Soon after Joe got the Maestro, he used it to deliver the closing address at the Power Up assistive technology conference of the Missouri Assistive Technology Advisory Council. While not so new at public speaking, Joe is at a turning point. With the Maestro, he can speak while running the visual portion of his presentation for his audience from the device, a task his father Ray previously handled from a laptop computer.
It delights Dr. Jane Wegner, director of the Schiefelbusch Speech, Language and Hearing Clinic at the University of Kansas, to see Joe take that step toward independence. Wegner and her students have shepherded his communication success for nearly a decade. When they met, Joe had long been using a DynaMyte3100, his first DynaVox device, obtained on the recommendation of a speech-language pathologist at Mercy Medical Health Center in Mason City, Iowa, near the family farm where he spent his early childhood. Joe has slowly and surely reaped bountiful harvests of language for self-expression in the years since, and the changing technology has accommodated his preference for structure and visual learning. He went smoothly from the V to the Maestro within a matter of months, thanks in part to the familiar setup of content on both devices. "He didn't feel like he was lost and had to start over," Wegner said.
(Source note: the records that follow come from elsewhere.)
import Summits.NavierStokesRegularity.FunctionalMining.StretchingLaminateHolder
import Summits.NavierStokesRegularity.FunctionalMining.StretchingLowerCellular
import Summits.NavierStokesRegularity.FunctionalMining.NoGo.StretchingSupNotSharp
import Mathlib.Tactic.Linarith
import HarnessLib

/-!
# K1-Q1″ typed: the laminate constant `C_lam`, its unconditional window, and the two transfer nodes

Cell `pub-nsfunc` (host summit NavierStokesRegularity, topic `FunctionalMining`), dictionary seat gen 8.
**Search for candidate a priori estimates; no regularity claim.** Pure algebra over the lamination-tree
calculus of `StretchingLaminates` (aa) / `StretchingLaminateCalculus` (ac) / `StretchingLaminateHolder` (ad)
plus two tree theorems about the field constant `C⋆ = stretchingSupConst` (`½ ≤ C⋆`, p208565;
`C⋆ < 2/√3`, p205451). Nothing is asserted about Navier–Stokes.

The bank seat's question K1-Q1″ (`K1Q1-LAMINATES.md` §7: "is `C_lam < 2/√3` certifiable, and is
`C_lam = C⋆`?") had no typed object. This file supplies it:

* `Laminate.RatioBound θ` — every valid rational lamination tree `𝒯` has `σ(𝒯) ≤ θ·√(M²(𝒯))·E(𝒯)`;
  `Laminate.laminateSupConst` — **`C_lam := inf {θ | RatioBound θ}`**, the tree-level twin of `C⋆`.
* UNCONDITIONAL kernel facts: `RatioBound (2/√3)` (the Hölder ceiling of (ad)), `RatioBound C_lam`
  (the infimum is attained), `𝒯.cert r = true → r ≤ C_lam` (every bank certificate is a lower bound for
  `C_lam` with NO realization node — in particular `69/125 ≤ C_lam` from the bank's depth-4 tree, and
  `1279/2000 ≤ C_lam` once (ab) is imported), hence the window **`0.552 ≤ C_lam ≤ 2/√3`**.
* TRANSFER DOWN (one node): `LaminateRealization → RatioBound C⋆`, i.e. **`C_lam ≤ C⋆`**, and therefore
  `LaminateRealization → LaminateDeficit` where **`LaminateDeficit : ∃ θ < 2/√3, RatioBound θ`** is the
  typed form of "`C_lam < 2/√3`" (`laminateDeficit_iff`); stated with `∃ θ < 2/√3`, not a hand-picked
  constant (crux-typing rule (iv)). A direct, realization-free proof of `LaminateDeficit` is OPEN: it is a
  rigidity statement about near-extremal finite laminates for the cubic functional `σ` (equality in the
  leafwise Hölder chain forces `|ω| = M`, `|S|² = M²/2`, `S ∝ diag(2,−1,−1)` in the frame of `ω` at every
  weighted leaf).
* TRANSFER UP (question, no belief recorded): **`LaminatesSharp : ∀ θ, RatioBound θ → StretchingSupBound θ`**
  ("laminate bounds are field bounds", i.e. `C⋆ ≤ C_lam`); with the realization node it gives
  `C_lam = C⋆` (`laminateSupConst_eq_of_sharp`). In general relaxation theory laminates need NOT exhaust
  gradient Young measures (rank-one convexity ≠ quasiconvexity for maps into `ℝ³`, Šverák 1992; iterated
  laminates and the rank-one convex envelope: Kružík–Roubíček 2019 §4.6, Prop. 4.6.5, p. 218, and
  laminates as gradient Young measures p. 221), so `LaminatesSharp` is a genuine question about THIS
  functional, recorded by the bank as "may be strict in principle" (§7).

Dictionary reading: the K1-Q1 value question splits as `C_lam ≤ C⋆ < 2/√3` (first inequality = one node,
second = tree theorem) with `C_lam ∈ [0.552, 2/√3]` unconditionally (`[0.6395, 2/√3]` with (ab));
the bank's laminate search explores `C_lam` from below, the nogo/Hölder side bounds `C⋆` from above, and
the two typed nodes `LaminateRealization` (down) / `LaminatesSharp` (up) are exactly what separates the
two constants. [ours; internal bookkeeping nodes, NOT literature facts — LEAN PLACEMENT RULE respected]
-/

noncomputable section

namespace Summit.NavierStokesRegularity.FunctionalMining

open Literature.Analysis Literature.Analysis.FunctionSpaces Literature.Analysis.FunctionSpaces.Torus
open Literature.Analysis.FluidPDE Literature.Analysis.FluidPDE.Torus

namespace Laminate

/-! ## 1. The ratio bound and the laminate constant -/

/-- `RatioBound θ`: every valid rational lamination tree satisfies `σ(𝒯) ≤ θ · √(M²(𝒯)) · E(𝒯)`
(the tree-level analogue of `StretchingSupBound θ`, with `M(𝒯)² = max` leaf `|ω|²`, `E(𝒯) = ½ Σ μ|G|²`).
[ours; bookkeeping] -/
def RatioBound (θ : ℝ) : Prop :=
  ∀ T : Tree, T.valid = true → (T.sigma : ℝ) ≤ θ * Real.sqrt (T.vortSup : ℝ) * (T.energy : ℝ)

/-- The leaf maximum of `|ω|²` is non-negative on a valid tree. [ours; bookkeeping] -/
theorem Tree.vortSup_nonneg (T : Tree) (hT : T.valid = true) : 0 ≤ T.vortSup := by
  have h := Tree.vortSq_le_vortSupFrom T hT Grad.zero
  have h0 : Grad.zero.vortSq = 0 := by
    simp [Grad.zero, Grad.vortSq, Grad.vort0, Grad.vort1, Grad.vort2]
  rw [h0] at h
  exact h

/-- Monotonicity of the ratio bound in `θ`. [ours; bookkeeping] -/
theorem RatioBound.mono {θ θ' : ℝ} (h : RatioBound θ) (hle : θ ≤ θ') : RatioBound θ' := by
  intro T hT
  have hE : (0 : ℝ) ≤ T.energy := by exact_mod_cast Tree.energy_nonneg_of_valid T hT
  have hX : 0 ≤ Real.sqrt (T.vortSup : ℝ) * (T.energy : ℝ) := mul_nonneg (Real.sqrt_nonneg _) hE
  calc (T.sigma : ℝ) ≤ θ * Real.sqrt (T.vortSup : ℝ) * (T.energy : ℝ) := h T hT
    _ = θ * (Real.sqrt (T.vortSup : ℝ) * (T.energy : ℝ)) := mul_assoc _ _ _
    _ ≤ θ' * (Real.sqrt (T.vortSup : ℝ) * (T.energy : ℝ)) := mul_le_mul_of_nonneg_right hle hX
    _ = θ' * Real.sqrt (T.vortSup : ℝ) * (T.energy : ℝ) := (mul_assoc _ _ _).symm

/-- **The Hölder ceiling is a ratio bound: `RatioBound (2/√3)`** (from (ad) `Tree.abs_sigma_le_holder`
with `M = √(M²(𝒯))`). [ours] -/
theorem ratioBound_holder : RatioBound (2 / Real.sqrt 3) := by
  intro T hT
  have h0 : (0 : ℝ) ≤ (T.vortSup : ℝ) := by exact_mod_cast Tree.vortSup_nonneg T hT
  have hsup : (T.vortSup : ℝ) ≤ Real.sqrt (T.vortSup : ℝ) ^ 2 := by rw [Real.sq_sqrt h0]
  exact (le_abs_self _).trans (Tree.abs_sigma_le_holder T hT (Real.sqrt_nonneg _) hsup)

/-- The board tree forces `θ ≥ 1/2` for any ratio bound (`σ = 1/4`, `E = 1/2`, `M² = 1`). [ours] -/
theorem half_le_of_ratioBound {θ : ℝ} (h : RatioBound θ) : 1 / 2 ≤ θ := by
  have hb := h board (by decide +kernel)
  rw [board_sigma, board_energy, board_vortSup] at hb
  push_cast at hb
  rw [Real.sqrt_one] at hb
  linarith

/-- The set of valid ratio constants. [ours; bookkeeping] -/
def ratioValid : Set ℝ := {θ | RatioBound θ}

/-- **`C_lam`**, the laminate stretching constant: the infimum of the valid ratio constants over all
finite rational div-free lamination trees. [ours; bookkeeping] -/
def laminateSupConst : ℝ := sInf ratioValid

/-- `ratioValid` is non-empty (Hölder). [ours; bookkeeping] -/
theorem ratioValid_nonempty : ratioValid.Nonempty := ⟨_, ratioBound_holder⟩

/-- `ratioValid` is bounded below by `1/2` (board). [ours; bookkeeping] -/
theorem bddBelow_ratioValid : BddBelow ratioValid := ⟨1 / 2, fun _ h => half_le_of_ratioBound h⟩

/-- A valid ratio constant bounds `C_lam` from above. [ours; bookkeeping] -/
theorem laminateSupConst_le_of_ratioBound {θ : ℝ} (h : RatioBound θ) : laminateSupConst ≤ θ :=
  csInf_le bddBelow_ratioValid h

/-- **`C_lam ≤ 2/√3`** (unconditional). [ours] -/
theorem laminateSupConst_le_holder : laminateSupConst ≤ 2 / Real.sqrt 3 :=
  laminateSupConst_le_of_ratioBound ratioBound_holder

/-- **`1/2 ≤ C_lam`** (unconditional; board). [ours] -/
theorem half_le_laminateSupConst : 1 / 2 ≤ laminateSupConst :=
  le_csInf ratioValid_nonempty fun _ h => half_le_of_ratioBound h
Joe is part of a group of folks using devices who meet at the clinic to practice communication skills. The arrangement of content on the Maestro lets Joe find desired words quicker than before. Typically reserved when it comes to initiating conversation, he is making strides in that area. He asks other members to sit by him. His skill in creating novel messages is increasing. The Maestro's built-in camera is also leading to more meaningful communication opportunities. Joe likes taking pictures to keep as a point of reference when telling others about his activities or as reminders of what he needs to do at work on a given day. Companions help with writing captions and organizing the images. They can add or edit device content at Joe's impromptu suggestions. Before leaving a restaurant, for example, he may want to program information from the menu into the device to save for ordering on future visits.
"It gives you a rich basis for language," Janet Steffy said. Her son and the technology, she said, have something huge in common.
"DynaVox has come a long way."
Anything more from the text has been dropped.